Stored data:
---------------

import Summits.QuantumFields.YangMills.Theorems.UnitScaleGibbsAveragedPlaquetteLawSymmetry
import HarnessLib

/-!
# One plaquette per height WITH THE SMALL-HISTORY CONDITIONER: the Gibbs mass of
# `{θ ≤ dist1(Ū^j(∂a))} ∩ {∀ i < j, PlaqSmall θ_i (Ū^i)}` does not depend on the level-`j` plaquette `a`

Cell `ym3-torus` (YM ladder rung R3 = continuum SU(2) Yang–Mills on the three-torus — NOT d = 4, NOT infinite volume, NOT a mass gap,
NOT the Clay problem), width seat `ym-ust-19936-w3` gen 18; companion of ✓`UnitScaleGibbsAveragedPlaquetteLawSymmetry` (p742675).
The K2-lane letters of record for the deep heights of the crux `HistoryTailL` (stmt-QuantumFields-19936) — LEAD's K-19
`historyTailL_of_pinnedHeightTail (hP)` / `…_of_geometricHeightTail (hG)` and K-20's weak letter — bound, for EVERY plaquette
`a : Plaq (F.P K) j`, the Gibbs mass of the PINNED event `{θBal(K−j) ≤ dist1(Ū^j(∂a))}` CONDITIONED on the small history below height `j`,
`{∀ i < j, PlaqSmall θBal(K−i) (Ū^i)}`.  This file shows that this conditioned mass is the SAME for all plaquettes `a` of height `j`
(so any supplier — e.g. the Z-level pinned tower of the «pinned (41)» plan — may fix ONE reference plaquette per height):

* §1 (generic `P : Params`, `β ≥ 0`): for ANY conditioner `B : Set (GaugeField P 0 G)` invariant under the coordinate permutations
  `U ↦ π·U` and under the level-`j` block translations `U ↦ τ_{L^j b} U`, the mass `Gibbs(B ∩ {U | Q(dist1(Ū^j U(∂p)))})` does not depend
  on `p` (`gibbsMeasure_inter_setOf_dist1_iterPlaq_eq`, every predicate `Q`; from §1/§4 of the companion: measure invariance + tower
  covariance + `exists_permute_translate_eq`);
* §2 the small-history conditioner `{U | ∀ i, i < j → PlaqSmall (θ i) (Ū^i U)}` (any thresholds `θ : ℕ → ℝ`) IS such a `B`: permutation
  invariance by lit ✓`B12RegularClassInvariance263.plaqSmall_permute_iff`, and invariance under level-`j` block translations because a
  level-`j` lattice vector is a level-`i` lattice vector for every `i ≤ j` (`exists_scaleTo_eq`: `Site.scaleTo j b = Site.scaleTo i c`)
  and ✓`plaqSmall_translate_iff` — heights `i > j` are never conditioned on by the letters, and are NOT block-translation invariant;
* §3 the statement in the lane's tokens at `ℰ := ℰp` on `SU(2)` (`gibbsK F ℰp γ K`, the two events written as in K-19 :60–66) and the
  reduction «the letter's inner inequality at ONE reference plaquette `q` ⇒ at every `a` of that height» (`pinnedCondTail_le_of_ref`).

HONEST: lattice-symmetry bookkeeping; proves NO stub; `hP`, `PlanPinned41.stub_pinnedRatio`, `EntropyFloor.stub_geometricTail`, stmt-24187
and the crux `HistoryTailL` are NOT proved; the Yang–Mills mass gap is NOT proved.
-/

noncomputable section

open MeasureTheory
open Literature.MathematicalPhysics.QuantumFieldTheory.Balaban1983to89
open Literature.MathematicalPhysics.QuantumFieldTheory.Balaban1983to89.T3ContinuumYM3Torus
open Literature.MathematicalPhysics.QuantumFieldTheory.Balaban1983to89.T3UnitScaleTilt
open Literature.MathematicalPhysics.QuantumFieldTheory.Balaban1983to89.T3UnitLawDensityEML (ℰp)
open Summit.QuantumFields.YangMills.Theorems.UnitScaleGibbsAveragedPlaquetteLawSymmetry

namespace Summit.QuantumFields.YangMills.Theorems.UnitScaleGibbsAveragedPlaquetteLawSymmetryCond

/-! ## §1 A permutation- and block-translation-invariant conditioner does not break the reduction -/

section Generic

variable {P : Params} {G : Type*} [GaugeGroup G] [MeasurableSpace G] [HaarData G] [RegularGaugeGroup G]

/-- Under `π·`: `Gibbs(B ∩ {Q(dist1(Ū^j U(∂(π·p))))}) = Gibbs(B ∩ {Q(dist1(Ū^j U(∂p)))})` for a permutation-invariant `B`. [folklore] -/
theorem gibbsMeasure_inter_setOf_dist1_iterPlaq_permute {β : ℝ} (hβ : 0 ≤ β) (ℰ : LoopAverage G) {j : ℕ}
    {B : Set (GaugeField P 0 G)} (hBπ : ∀ (π : Equiv.Perm (Fin P.d)) (U : GaugeField P 0 G), U.permute π ∈ B ↔ U ∈ B)
    (π : Equiv.Perm (Fin P.d)) (p : Plaq P j) (Q : ℝ → Prop) :
    T4GenFunBounds.gibbsMeasure (G := G) P β
        (B ∩ {U | Q (dist1 (GaugeField.plaqHol (Averaging.iter (fun i => BlockAveraging.blockAvg (P := P) (j := i) ℰ) j U) (p.permute π)))}) =
      T4GenFunBounds.gibbsMeasure (G := G) P β
        (B ∩ {U | Q (dist1 (GaugeField.plaqHol (Averaging.iter (fun i => BlockAveraging.blockAvg (P := P) (j := i) ℰ) j U) p))}) := by
  have hset : B ∩ {U | Q (dist1 (GaugeField.plaqHol (Averaging.iter (fun i => BlockAveraging.blockAvg (P := P) (j := i) ℰ) j U)
      (p.permute π)))} = GaugeField.permute π ⁻¹'
        (B ∩ {U | Q (dist1 (GaugeField.plaqHol (Averaging.iter (fun i => BlockAveraging.blockAvg (P := P) (j := i) ℰ) j U) p))}) := by
    ext U
    simp only [Set.mem_inter_iff, Set.mem_setOf_eq, Set.mem_preimage, hBπ, iter_blockAvg_permute,
      B12RegularClassInvariance263.dist1_plaqHol_permute]
  rw [hset, gibbsMeasure_preimage_permute hβ]

/-- Under `τ_b`: `Gibbs(B ∩ {Q(dist1(Ū^j U(∂(p + b))))}) = Gibbs(B ∩ {Q(dist1(Ū^j U(∂p)))})` for a `B` invariant under the level-`j` block
translations `τ_{L^j b}`. [folklore] -/
theorem gibbsMeasure_inter_setOf_dist1_iterPlaq_translate {β : ℝ} (hβ : 0 ≤ β) (ℰ : LoopAverage G) {j : ℕ}
    {B : Set (GaugeField P 0 G)} (hBτ : ∀ (b : Site P j) (U : GaugeField P 0 G), U.translate (Site.scaleTo j b) ∈ B ↔ U ∈ B)
    (b : Site P j) (p : Plaq P j) (Q : ℝ → Prop) :
    T4GenFunBounds.gibbsMeasure (G := G) P β
        (B ∩ {U | Q (dist1 (GaugeField.plaqHol (Averaging.iter (fun i => BlockAveraging.blockAvg (P := P) (j := i) ℰ) j U) (p.translate b)))}) =
      T4GenFunBounds.gibbsMeasure (G := G) P β
        (B ∩ {U | Q (dist1 (GaugeField.plaqHol (Averaging.iter (fun i => BlockAveraging.blockAvg (P := P) (j := i) ℰ) j U) p))}) := by
  have hset : B ∩ {U | Q (dist1 (GaugeField.plaqHol (Averaging.iter (fun i => BlockAveraging.blockAvg (P := P) (j := i) ℰ) j U)
      (p.translate b)))} = GaugeField.translate (Site.scaleTo j b) ⁻¹'
        (B ∩ {U | Q (dist1 (GaugeField.plaqHol (Averaging.iter (fun i => BlockAveraging.blockAvg (P := P) (j := i) ℰ) j U) p))}) := by
    ext U
    simp only [Set.mem_inter_iff, Set.mem_setOf_eq, Set.mem_preimage, hBτ, iter_blockAvg_translate, GaugeField.plaqHol_translate]
  rw [hset, gibbsMeasure_preimage_translate hβ]

/-- **ONE PLAQUETTE PER HEIGHT, CONDITIONED**: for a conditioner `B` invariant under the coordinate permutations and the level-`j` block
translations, any two plaquettes `p q` of level `j` and EVERY predicate `Q`,
`Gibbs(B ∩ {U | Q(dist1(Ū^j U(∂p)))}) = Gibbs(B ∩ {U | Q(dist1(Ū^j U(∂q)))})`. [folklore] -/
theorem gibbsMeasure_inter_setOf_dist1_iterPlaq_eq {β : ℝ} (hβ : 0 ≤ β) (ℰ : LoopAverage G) {j : ℕ}
    {B : Set (GaugeField P 0 G)} (hBπ : ∀ (π : Equiv.Perm (Fin P.d)) (U : GaugeField P 0 G), U.permute π ∈ B ↔ U ∈ B)
    (hBτ : ∀ (b : Site P j) (U : GaugeField P 0 G), U.translate (Site.scaleTo j b) ∈ B ↔ U ∈ B)
    (p q : Plaq P j) (Q : ℝ → Prop) :
    T4GenFunBounds.gibbsMeasure (G := G) P β
        (B ∩ {U | Q (dist1 (GaugeField.plaqHol (Averaging.iter (fun i => BlockAveraging.blockAvg (P := P) (j := i) ℰ) j U) p))}) =
      T4GenFunBounds.gibbsMeasure (G := G) P β
        (B ∩ {U | Q (dist1 (GaugeField.plaqHol (Averaging.iter (fun i => BlockAveraging.blockAvg (P := P) (j := i) ℰ) j U) q))}) := by
  obtain ⟨π, b, rfl⟩ := exists_permute_translate_eq p q
  rw [gibbsMeasure_inter_setOf_dist1_iterPlaq_translate hβ ℰ hBτ b, gibbsMeasure_inter_setOf_dist1_iterPlaq_permute hβ ℰ hBπ π p]

/-- Real-mass form of `gibbsMeasure_inter_setOf_dist1_iterPlaq_eq`. [folklore] -/
theorem gibbsMeasure_real_inter_setOf_dist1_iterPlaq_eq {β : ℝ} (hβ : 0 ≤ β) (ℰ : LoopAverage G) {j : ℕ}
    {B : Set (GaugeField P 0 G)} (hBπ : ∀ (π : Equiv.Perm (Fin P.d)) (U : GaugeField P 0 G), U.permute π ∈ B ↔ U ∈ B)
    (hBτ : ∀ (b : Site P j) (U : GaugeField P 0 G), U.translate (Site.scaleTo j b) ∈ B ↔ U ∈ B)
    (p q : Plaq P j) (Q : ℝ → Prop) :
    (T4GenFunBounds.gibbsMeasure (G := G) P β).real
        (B ∩ {U | Q (dist1 (GaugeField.plaqHol (Averaging.iter (fun i => BlockAveraging.blockAvg (P := P) (j := i) ℰ) j U) p))}) =
      (T4GenFunBounds.gibbsMeasure (G := G) P β).real
        (B ∩ {U | Q (dist1 (GaugeField.plaqHol (Averaging.iter (fun i => BlockAveraging.blockAvg (P := P) (j := i) ℰ) j U) q))}) := by
  rw [measureReal_def, measureReal_def, gibbsMeasure_inter_setOf_dist1_iterPlaq_eq hβ ℰ hBπ hBτ p q Q]

end Generic

/-! ## §2 The small-history conditioner below height `j` is permutation- and block-translation-invariant -/

section Conditioner

variable {P : Params} {G : Type*} [GaugeGroup G]

/-- **A level-`j` lattice vector is a level-`i` lattice vector for every `i ≤ j`**: `L^j·b = L^i·c` with `c := L^{j−i}·b`
(`Site.scaleTo (k+1) b = Site.scaleTo k (Site.scale b)` iterated). [cite: Balaban1987RG1, (0.1) p.251] -/
theorem exists_scaleTo_eq {i j : ℕ} (hij : i ≤ j) (b : Site P j) : ∃ c : Site P i, Site.scaleTo j b = Site.scaleTo i c := by
  obtain ⟨k, rfl⟩ := Nat.exists_eq_add_of_le hij
  clear hij
  induction k with
  | zero => exact ⟨b, rfl⟩
  | succ k ih =>
    obtain ⟨c, hc⟩ := ih (Site.scale b)
    refine ⟨c, ?_⟩
    rw [← hc]
    rfl

/-- **The small-history conditioner is permutation invariant**: `(∀ i < j, PlaqSmall θ_i (Ū^i(π·U))) ↔ (∀ i < j, PlaqSmall θ_i (Ū^i U))`
(any thresholds; also with `i ≤ j` or any set of heights). [cite: Balaban1987RG1, (2.17) p.269] -/
theorem histBelow_permute_iff (ℰ : LoopAverage G) (θ : ℕ → ℝ) (R : ℕ → Prop) (π : Equiv.Perm (Fin P.d)) (U : GaugeField P 0 G) :
    (∀ i, R i → PlaqSmall (θ i) (Averaging.iter (fun i' => BlockAveraging.blockAvg (P := P) (j := i') ℰ) i (U.permute π))) ↔
      (∀ i, R i → PlaqSmall (θ i) (Averaging.iter (fun i' => BlockAveraging.blockAvg (P := P) (j := i') ℰ) i U)) := by
  simp only [iter_blockAvg_permute, B12RegularClassInvariance263.plaqSmall_permute_iff]

/-- **The small-history conditioner below height `j` is invariant under the level-`j` block translations**:
`(∀ i < j, PlaqSmall θ_i (Ū^i(τ_{L^j b} U))) ↔ (∀ i < j, PlaqSmall θ_i (Ū^i U))` (heights `i ≤ j` also allowed). [cite: Balaban1987RG1, (2.17) p.269] -/
theorem histBelow_translate_iff (ℰ : LoopAverage G) (θ : ℕ → ℝ) {j : ℕ} (R : ℕ → Prop) (hR : ∀ i, R i → i ≤ j) (b : Site P j)
    (U : GaugeField P 0 G) :
    (∀ i, R i → PlaqSmall (θ i) (Averaging.iter (fun i' => BlockAveraging.blockAvg (P := P) (j := i') ℰ) i
        (U.translate (Site.scaleTo j b)))) ↔
      (∀ i, R i → PlaqSmall (θ i) (Averaging.iter (fun i' => BlockAveraging.blockAvg (P := P) (j := i') ℰ) i U)) := by
  refine forall_congr' fun i => forall_congr' fun hi => ?_
  obtain ⟨c, hc⟩ := exists_scaleTo_eq (P := P) (hR i hi) b
  rw [hc, iter_blockAvg_translate, B12RegularClassInvariance263.plaqSmall_translate_iff]

end Conditioner

/-! ## §3 In the lane's tokens: the conditioned pinned event of the letters `hP` / `hG` / `hW` -/

section T3

variable (F : T3Family) {G : Type*} [GaugeGroup G] [MeasurableSpace G] [HaarData G] [RegularGaugeGroup G]
  (ℰ : LoopAverage G) {γ : ℝ}

/-- **`gibbsK`, CONDITIONED: ONE PLAQUETTE PER HEIGHT** — for `0 ≤ γ`, thresholds `θ : ℕ → ℝ`, a set of conditioned heights `R` all `≤ j`,
any two plaquettes `p q : Plaq (F.P K) j` and EVERY predicate `Q`:
`gibbsK_K.real({Q(dist1(Ū^j(∂p)))} ∩ {∀ i ∈ R, PlaqSmall θ_i (Ū^i)}) = gibbsK_K.real({Q(dist1(Ū^j(∂q)))} ∩ {…})`. [cite: Balaban1985UV3, (7) p.257] -/
theorem gibbsK_real_setOf_inter_histBelow_eq (hγ : 0 ≤ γ) (K : ℕ) {j : ℕ} (θ : ℕ → ℝ) (R : ℕ → Prop) (hR : ∀ i, R i → i ≤ j)
    (p q : Plaq (F.P K) j) (Q : ℝ → Prop) :
    (gibbsK F ℰ γ K).real
        ({U | Q (dist1 (GaugeField.plaqHol (Averaging.iter (fun i' => BlockAveraging.blockAvg (P := F.P K) (j := i') ℰ) j U) p))} ∩
          {U | ∀ i, R i → PlaqSmall (θ i) (Averaging.iter (fun i' => BlockAveraging.blockAvg (P := F.P K) (j := i') ℰ) i U)}) =
      (gibbsK F ℰ γ K).real
        ({U | Q (dist1 (GaugeField.plaqHol (Averaging.iter (fun i' => BlockAveraging.blockAvg (P := F.P K) (j := i') ℰ) j U) q))} ∩
          {U | ∀ i, R i → PlaqSmall (θ i) (Averaging.iter (fun i' => BlockAveraging.blockAvg (P := F.P K) (j := i') ℰ) i U)}) := by
  rw [Set.inter_comm, Set.inter_comm {U | Q (dist1 (GaugeField.plaqHol (Averaging.iter (fun i' =>
    BlockAveraging.blockAvg (P := F.P K) (j := i') ℰ) j U) q))}]
  exact gibbsMeasure_real_inter_setOf_dist1_iterPlaq_eq (F.scheme_β_nonneg ℰ hγ K) ℰ
    (fun π U => by simpa only [Set.mem_setOf_eq] using histBelow_permute_iff ℰ θ R π U)
    (fun b U => by simpa only [Set.mem_setOf_eq] using histBelow_translate_iff ℰ θ R hR b U) p q Q

/-- **THE LETTERS' EVENT** (`hP` of ✓`UnitScaleTiltHistoryTailOfPinnedHeightTail.historyTailL_of_pinnedHeightTail`, `hG`, K-20's `hW`), SU(2),
`ℰ := ℰp`, written token for token: for `0 ≤ γ`, every `K j b₀ p₀` and any two plaquettes `p q : Plaq (F.P K) j`, the Gibbs masses of
`{θBal(K−j) ≤ dist1(Ū^j(∂·))} ∩ {∀ i < j, PlaqSmall θBal(K−i) (Ū^i)}` at `p` and at `q` are EQUAL. [cite: Balaban1985UV3, (7) p.257 and (71) p.273] -/
theorem gibbsK_real_pinnedCond_eq (F : T3Family) {γ : ℝ} (hγ : 0 ≤ γ) (K j : ℕ) (b₀ p₀ : ℝ) (p q : Plaq (F.P K) j) :
    (gibbsK F ℰp γ K).real
        ({U : GaugeField (F.P K) 0 (Matrix.specialUnitaryGroup (Fin 2) ℂ) |
            θBal F.L γ b₀ p₀ (K - j) ≤ GaugeGroup.dist1 (GaugeField.plaqHol
              (Averaging.iter (fun i' => BlockAveraging.blockAvg (P := F.P K) (j := i') ℰp) j U) p)} ∩
          {U : GaugeField (F.P K) 0 (Matrix.specialUnitaryGroup (Fin 2) ℂ) | ∀ i, i < j →
            PlaqSmall (θBal F.L γ b₀ p₀ (K - i))
              (Averaging.iter (fun i' => BlockAveraging.blockAvg (P := F.P K) (j := i') ℰp) i U)}) =
      (gibbsK F ℰp γ K).real
        ({U : GaugeField (F.P K) 0 (Matrix.specialUnitaryGroup (Fin 2) ℂ) |
            θBal F.L γ b₀ p₀ (K - j) ≤ GaugeGroup.dist1 (GaugeField.plaqHol
              (Averaging.iter (fun i' => BlockAveraging.blockAvg (P := F.P K) (j := i') ℰp) j U) q)} ∩
          {U : GaugeField (F.P K) 0 (Matrix.specialUnitaryGroup (Fin 2) ℂ) | ∀ i, i < j →
            PlaqSmall (θBal F.L γ b₀ p₀ (K - i))
              (Averaging.iter (fun i' => BlockAveraging.blockAvg (P := F.P K) (j := i') ℰp) i U)}) :=
  gibbsK_real_setOf_inter_histBelow_eq F ℰp hγ K (fun i => θBal F.L γ b₀ p₀ (K - i)) (fun i => i < j) (fun _ hi => hi.le) p q
    (fun s => θBal F.L γ b₀ p₀ (K - j) ≤ s)

/-- **REDUCTION (the letters' inner inequality): ONE reference plaquette `q` per height ⇒ every plaquette `a` of that height** — any bound `c`
(e.g. `C·β_{K−j}^A·exp(−c·pFun²)` of `hP`, `Cv·(L⁻⁴)^{K−j}` of `hG`) on the conditioned pinned mass at `q` holds at `a`. [cite: Balaban1985UV3, (71) p.273] -/
theorem pinnedCondTail_le_of_ref (F : T3Family) {γ : ℝ} (hγ : 0 ≤ γ) (K j : ℕ) (b₀ p₀ : ℝ) (q : Plaq (F.P K) j) {c : ℝ}
    (h : (gibbsK F ℰp γ K).real
        ({U : GaugeField (F.P K) 0 (Matrix.specialUnitaryGroup (Fin 2) ℂ) |
            θBal F.L γ b₀ p₀ (K - j) ≤ GaugeGroup.dist1 (GaugeField.plaqHol
              (Averaging.iter (fun i' => BlockAveraging.blockAvg (P := F.P K) (j := i') ℰp) j U) q)} ∩
          {U : GaugeField (F.P K) 0 (Matrix.specialUnitaryGroup (Fin 2) ℂ) | ∀ i, i < j →
            PlaqSmall (θBal F.L γ b₀ p₀ (K - i))
              (Averaging.iter (fun i' => BlockAveraging.blockAvg (P := F.P K) (j := i') ℰp) i U)}) ≤ c)
    (a : Plaq (F.P K) j) :
    (gibbsK F ℰp γ K).real
        ({U : GaugeField (F.P K) 0 (Matrix.specialUnitaryGroup (Fin 2) ℂ) |
            θBal F.L γ b₀ p₀ (K - j) ≤ GaugeGroup.dist1 (GaugeField.plaqHol
              (Averaging.iter (fun i' => BlockAveraging.blockAvg (P := F.P K) (j := i') ℰp) j U) a)} ∩
          {U : GaugeField (F.P K) 0 (Matrix.specialUnitaryGroup (Fin 2) ℂ) | ∀ i, i < j →
            PlaqSmall (θBal F.L γ b₀ p₀ (K - i))
              (Averaging.iter (fun i' => BlockAveraging.blockAvg (P := F.P K) (j := i') ℰp) i U)}) ≤ c := by
  rw [gibbsK_real_pinnedCond_eq F hγ K j b₀ p₀ a q]
  exact h

end T3

end Summit.QuantumFields.YangMills.Theorems.UnitScaleGibbsAveragedPlaquetteLawSymmetryCond

end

---------------

→ **Exercise description**: The answer must consist of every line from the entries that holds the string "using".

→ **Answer space**:
    (fun π U => by simpa only [Set.mem_setOf_eq] using histBelow_permute_iff ℰ θ R π U)
    (fun b U => by simpa only [Set.mem_setOf_eq] using histBelow_translate_iff ℰ θ R hR b U) p q Q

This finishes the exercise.